6

I'm having a raspberry pi running debian linux and I have an RFID reader connected to it. The RFID reader behaves like a keyboard. Every time I scan a tag it types then number of the tag and then carriage return.

My problem is that I want to redirect the output of the RFID reader to my SSH session. That means anything that is typed to the physical keyboard of the pi should be displayed in my SSH window.

I have tried with: cat /dev/tty0 but it wont work because the user is not logged in.

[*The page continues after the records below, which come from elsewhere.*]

import Summits.ABC.ABC.Theorems.DefiniteXiPolyFreyDegreeValuation
import HarnessLib

/-!
# Route DefiniteXi — item `FreyValuationBound` (stmt-ABC-14677) from ANY Baker-shape bound

The item (valuation input `hval` of the weak rung
`Summit.ABC.ABC.Theorems.DefiniteXiPolyFreyDegree.polyFreyDegree_of_xiBound_of_valuationBound`) reads:
`∃ B K, ∀ a b` coprime, `ab(a+b) ≠ 0`, `N` = conductor of the Frey curve `E_{a,b}`, `∀ q` odd prime,
`q ∣ N`: `v_q(Δ_min(E_{a,b})) ≤ K · N^B`.

This file (part 1 of 2; part 2 is `DefiniteXiFreyValuationBoundConverse.lean`, the converse and the
equivalence `item ↔ ∃ θ, BakerShapeBound θ 0`) proves that ANY effective abc bound of Baker shape
`log c ≤ κ · rad(abc)^θ (log rad(abc))^m` (`Literature.Barriers.ABC.BakerShapeBound θ m`) gives the
item, with exponent `max θ 0 + m` (`freyValuationBound_of_bakerShapeBound`), generalising the landed
discharge from Stewart–Tijdeman's `(15, 0)`
(`Summit.ABC.ABC.Theorems.DefiniteXiPolyFreyDegree.freyValuationBound_of_stewartTijdeman`): so the
item follows from each of `Literature.Barriers.ABC.stewartTijdeman1986_upperBound`,
`Literature.NumberTheory.DiophantineGeometry.stewart_yu` (`(1/3, 3)`), or any future Baker-shape bound.

References: Stewart–Tijdeman, Monatsh. Math. 102 (1986), Thm 1; Stewart–Yu, Duke Math. J. 108
(2001), Thm 1; Bombieri–Gubler, *Heights in Diophantine Geometry* (2006), Ex. 12.5.10.
-/

-- `Summit.ABC.ABC` is the mandated summit-side namespace (CONVENTIONS §2); the duplicate is deliberate.
set_option linter.dupNamespace false

noncomputable section

namespace Summit.ABC.ABC.Theorems.DefiniteXiFreyValuationBound

open Literature.NumberTheory
open Literature.NumberTheory.EllipticCurves
open Literature.NumberTheory.DiophantineGeometry
open Literature.Barriers.ABC
open UniqueFactorizationMonoid

/-! ## Baker-shape bounds: removing the logarithmic factor -/

/-- A Baker-shape bound `log c ≤ κ R^θ (log R)^m` gives the log-free shape with exponent
`max θ 0 + m` (`R ≥ 1`, `log R ≤ R`). [folklore] -/
theorem bakerShapeBound_max_add_zero {θ : ℝ} {m : ℕ} (h : BakerShapeBound θ m) :
    BakerShapeBound (max θ 0 + m) 0 := by
  obtain ⟨κ, hκ⟩ := h
  refine ⟨|κ|, fun a b c ht => ?_⟩
  have h1 := hκ a b c ht
  have hR : (1 : ℝ) ≤ (rad a b c : ℝ) := one_le_rad_real a b c
  set R : ℝ := (rad a b c : ℝ) with hRdef
  have hR0 : 0 < R := by linarith
  have hlog0 : 0 ≤ Real.log R := Real.log_nonneg hR
  have hlogR : Real.log R ≤ R := by linarith [Real.log_le_sub_one_of_pos hR0]
  have hA : 0 ≤ R ^ θ * Real.log R ^ m := by positivity
  calc Real.log c ≤ κ * R ^ θ * Real.log R ^ m := h1
    _ ≤ |κ| * (R ^ θ * Real.log R ^ m) := by
        rw [mul_assoc]; exact mul_le_mul_of_nonneg_right (le_abs_self κ) hA
    _ ≤ |κ| * (R ^ (max θ 0 + (m : ℝ)) * Real.log R ^ 0) := by
        apply mul_le_mul_of_nonneg_left _ (abs_nonneg κ)
        rw [pow_zero, mul_one, Real.rpow_add hR0, Real.rpow_natCast]
        exact mul_le_mul (Real.rpow_le_rpow_of_exponent_le hR (le_max_left _ _))
          (pow_le_pow_left₀ hlog0 hlogR m) (by positivity) (by positivity)
    _ = |κ| * R ^ (max θ 0 + (m : ℝ)) * Real.log R ^ 0 := by ring

/-- **A Baker-shape bound for signed pairs.** From `BakerShapeBound θ 0` (`log c ≤ κ · rad(abc)^θ`
for abc triples): for coprime integers `a, b` with `ab(a+b) ≠ 0`,
`log |ab(a+b)| ≤ 3 max(κ,0) · rad|ab(a+b)|^θ` — rearrange signs into an abc triple, `|ab(a+b)| ≤ c³`
(the argument of `DefiniteXiPolyFreyDegree.log_natAbs_le_of_stewartTijdeman` with `15 ↦ θ`). [folklore] -/
theorem log_natAbs_le_of_bakerShapeBound {θ : ℝ} (hST : BakerShapeBound θ 0) :
    ∃ κ : ℝ, 0 ≤ κ ∧ ∀ a b : ℤ, IsCoprime a b → a * b * (a + b) ≠ 0 →
      Real.log ((a * b * (a + b)).natAbs : ℝ) ≤
        κ * ((radical (a * b * (a + b)).natAbs : ℕ) : ℝ) ^ θ := by
  obtain ⟨κ₀, hκ₀⟩ := hST
  refine ⟨3 * max κ₀ 0, by positivity, fun a b hab h0 ↦ ?_⟩
  -- the bound for an abc triple `(m, n, m + n)` bounds `log (m n (m+n))`
  have key : ∀ m n k : ℕ, 0 < m → 0 < n → m + n = k → Nat.Coprime m n →
      Real.log ((m * n * k : ℕ) : ℝ) ≤
        3 * max κ₀ 0 * ((radical (m * n * k) : ℕ) : ℝ) ^ θ := by
    intro m n k hm hn hk hmn
    have h := hκ₀ m n k ⟨hm, hn, hk, hmn⟩
    rw [pow_zero, mul_one, rad_def] at h
    have hR : (0 : ℝ) ≤ ((radical (m * n * k) : ℕ) : ℝ) ^ θ := by positivity
    have hk0 : 0 < k := by omega
    have hlogk : Real.log k ≤ max κ₀ 0 * ((radical (m * n * k) : ℕ) : ℝ) ^ θ :=
      h.trans (mul_le_mul_of_nonneg_right (le_max_left _ _) hR)
    have hle : m * n * k ≤ k ^ 3 := by
      have hmk : m ≤ k := by omega
      have hnk : n ≤ k := by omega
      calc m * n * k ≤ k * k * k := by gcongr
        _ = k ^ 3 := by ring
    have hleR : ((m * n * k : ℕ) : ℝ) ≤ (k : ℝ) ^ 3 := by exact_mod_cast hle
    have hpos : (0 : ℝ) < ((m * n * k : ℕ) : ℝ) := by positivity
    calc Real.log ((m * n * k : ℕ) : ℝ) ≤ Real.log ((k : ℝ) ^ 3) := Real.log_le_log hpos hleR
      _ = 3 * Real.log k := by rw [Real.log_pow]; norm_num
      _ ≤ 3 * (max κ₀ 0 * ((radical (m * n * k) : ℕ) : ℝ) ^ θ) :=
          mul_le_mul_of_nonneg_left hlogk (by norm_num)
      _ = 3 * max κ₀ 0 * ((radical (m * n * k) : ℕ) : ℝ) ^ θ := by ring
  -- the three arrangements of signs
  have hA : a ≠ 0 := fun h ↦ h0 (by rw [h]; ring)
  have hB : b ≠ 0 := fun h ↦ h0 (by rw [h]; ring)
  have hD : a + b ≠ 0 := fun h ↦ h0 (by rw [h]; ring)
  set x := a.natAbs with hx
  set y := b.natAbs with hy
  set z := (a + b).natAbs with hz
  have hx0 : 0 < x := Int.natAbs_pos.mpr hA
  have hy0 : 0 < y := Int.natAbs_pos.mpr hB
  have hz0 : 0 < z := Int.natAbs_pos.mpr hD
  have hprod : (a * b * (a + b)).natAbs = x * y * z := by simp [hx, hy, hz, Int.natAbs_mul]
  rw [hprod]
  have cop : ∀ {M N : ℤ}, IsCoprime M N → Nat.Coprime M.natAbs N.natAbs := by
    intro M N h
    rw [Nat.Coprime, ← Int.gcd_eq_natAbs]
    exact Int.isCoprime_iff_gcd_eq_one.mp h
  have hAD : IsCoprime a (a + b) := by
    obtain ⟨u, w, huw⟩ := hab
    exact ⟨u - w, w, by linear_combination huw⟩
  have hBD : IsCoprime b (a + b) := by
    obtain ⟨u, w, huw⟩ := hab
    exact ⟨w - u, u, by linear_combination huw⟩
  have hcases : x + y = z ∨ x + z = y ∨ y + z = x := by omega
  rcases hcases with h | h | h
  · exact key x y z hx0 hy0 h (cop hab)
  · have h1 := key x z y hx0 hz0 h (cop hAD)
    rwa [show x * z * y = x * y * z by ring] at h1
  · have h1 := key y z x hy0 hz0 h (cop hBD)
    rwa [show y * z * x = x * y * z by ring] at h1

/-! ## Any Baker-shape bound gives the item -/

/-- **The item from any Baker-shape bound.** Given `BakerShapeBound θ m` (e.g. Stewart–Tijdeman
1986 `(15, 0)`, Stewart–Yu 2001 `(1/3, 3)` = `Literature.NumberTheory.DiophantineGeometry.stewart_yu`),
for coprime `a, b` with `ab(a+b) ≠ 0`, conductor `N`, and every odd prime `q`:
`v_q(Δ_min(E_{a,b})) ≤ K · N^{θ'}`, `θ' = max θ 0 + m`. Chain: `v_q(Δ_min) ≤ 2 v_q(ab(a+b))`,
`2^v ≤ |ab(a+b)|`, `log|ab(a+b)| ≤ 3κ R^{θ'}`, `R = rad|ab(a+b)| ≤ 2N`
(`freyValuationBound_of_stewartTijdeman` with `15 ↦ θ'`). [folklore] -/
theorem freyValuationBound_of_bakerShapeBound {θ : ℝ} {m : ℕ} (hBS : BakerShapeBound θ m) :
    ∃ B K : ℝ, ∀ a b : ℤ, IsCoprime a b → a * b * (a + b) ≠ 0 → ∀ (N : ℕ) [NeZero N],
      (freyCurve a b).conductorNorm ℤ = N → ∀ q : ℕ, q.Prime → q ≠ 2 → q ∣ N →
        ((((freyCurve a b).minimalDiscriminantNorm ℤ).factorization q : ℕ) : ℝ) ≤
          K * (N : ℝ) ^ B := by
  set θ' : ℝ := max θ 0 + m
  have hθ'0 : 0 ≤ θ' := by positivity
  obtain ⟨κ, hκ0, hκ⟩ := log_natAbs_le_of_bakerShapeBound (bakerShapeBound_max_add_zero hBS)
  refine ⟨θ', 4 * (2 : ℝ) ^ θ' * κ, fun a b hab h0 N _ hN q hq hq2 _ ↦ ?_⟩
  set M : ℤ := a * b * (a + b) with hM
  set v : ℕ := M.natAbs.factorization q with hvdef
  have hM0 : M.natAbs ≠ 0 := Int.natAbs_ne_zero.mpr h0
  -- (1) `v_q(Δ_min) ≤ 2 v`
  have h1R : ((((freyCurve a b).minimalDiscriminantNorm ℤ).factorization q : ℕ) : ℝ) ≤
      2 * (v : ℝ) := by
    exact_mod_cast DefiniteXiPolyFreyDegree.factorization_minimalDiscriminantNorm_freyCurve_le hab h0 hq hq2
  -- (2) `v · log 2 ≤ log |M|` (`2^v ≤ q^v ≤ |M|`)
  have h2v : 2 ^ v ≤ M.natAbs := (Nat.pow_le_pow_left hq.two_le v).trans (Nat.ordProj_le q hM0)
  have hvlog : (v : ℝ) * Real.log 2 ≤ Real.log (M.natAbs : ℝ) := by
    rw [← Real.log_pow]
    exact Real.log_le_log (by positivity) (by exact_mod_cast h2v)
  -- (3) `log |M| ≤ κ R^θ'`, `R ≤ 2N`
  have h3 := hκ a b hab h0
  have hrad := radical_natAbs_dvd_two_mul_conductorNorm_freyCurve hab h0
  rw [hN] at hrad
  have hR : ((radical M.natAbs : ℕ) : ℝ) ≤ 2 * (N : ℝ) := by
    exact_mod_cast Nat.le_of_dvd (Nat.pos_of_ne_zero (mul_ne_zero two_ne_zero (NeZero.ne N))) hrad
  have hRθ : ((radical M.natAbs : ℕ) : ℝ) ^ θ' ≤ (2 : ℝ) ^ θ' * (N : ℝ) ^ θ' := by
    rw [← Real.mul_rpow (by norm_num) (Nat.cast_nonneg N)]
    exact Real.rpow_le_rpow (Nat.cast_nonneg _) hR hθ'0
  have hlog2 : (1 / 2 : ℝ) ≤ Real.log 2 := by linarith [Real.log_two_gt_d9]
  have hv0 : (0 : ℝ) ≤ (v : ℝ) := Nat.cast_nonneg _
  -- assemble: `v ≤ 2 log|M| ≤ 2 κ R^θ' ≤ 2 κ 2^θ' N^θ'`
  have hv : (v : ℝ) ≤ 2 * (κ * ((2 : ℝ) ^ θ' * (N : ℝ) ^ θ')) := by
    have hv2 : (v : ℝ) ≤ 2 * Real.log (M.natAbs : ℝ) := by nlinarith
    calc (v : ℝ) ≤ 2 * Real.log (M.natAbs : ℝ) := hv2
      _ ≤ 2 * (κ * ((radical M.natAbs : ℕ) : ℝ) ^ θ') := by linarith
      _ ≤ 2 * (κ * ((2 : ℝ) ^ θ' * (N : ℝ) ^ θ')) := by gcongr
  calc ((((freyCurve a b).minimalDiscriminantNorm ℤ).factorization q : ℕ) : ℝ) ≤ 2 * (v : ℝ) := h1R
    _ ≤ 2 * (2 * (κ * ((2 : ℝ) ^ θ' * (N : ℝ) ^ θ'))) := by linarith
    _ = 4 * (2 : ℝ) ^ θ' * κ * (N : ℝ) ^ θ' := by ring

end Summit.ABC.ABC.Theorems.DefiniteXiFreyValuationBound

end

Is there a way to disable the login screen after the pi boots and then redirect all input through SSH?

dimme
  • 195
  • 2
  • 9
  • @sawdust: At least 1D barcode readers *do* often act as keyboard-like input devices; it's not unusual. – u1686_grawity Sep 12 '12 at 23:22
  • Yeap, I know that. – dimme Sep 12 '12 at 23:38
  • *"The RFID reader behaves like a keyboard'* - Please confirm that this reader has a keyboard interface (emits scan codes) or an EIA-232 (aka RS-232 or serial) interface (emits ASCII codes). A (quick) google search turns up serial, USB and network outputs. Keyboard interface would be practical since it provides power. – sawdust Sep 12 '12 at 23:51
  • It doesn't matter how it connects to the rpi. I just want to forward the letters from the normal screen to the ssh session. – dimme Sep 13 '12 at 00:04
  • 1
    Actually it would if you have to specify the device name. The request for the username and password are issued by the `getty` program. Replace `getty` with a script that redirects the "keyboard" input to a "screen" pipe or file. You will have to inspect your distro's startup/runlevel scheme. Some are easier to hack than others. – sawdust Sep 13 '12 at 00:29
  • @sawdust +1 for getty and the pipe. Yet, @Dimme, stick with `getty` in order to get a tty in the first place, but let it use your script as the login program like so `getty -l "sh -c $SCRIPTPATH"`. In order to decouple the grab process from the forwarding/display process you might want to use a named pipe. – wnrph Sep 13 '12 at 09:59

2 Answers2

1

I have this exact use case (raspi with RFID reader that emulates a USB keyboard).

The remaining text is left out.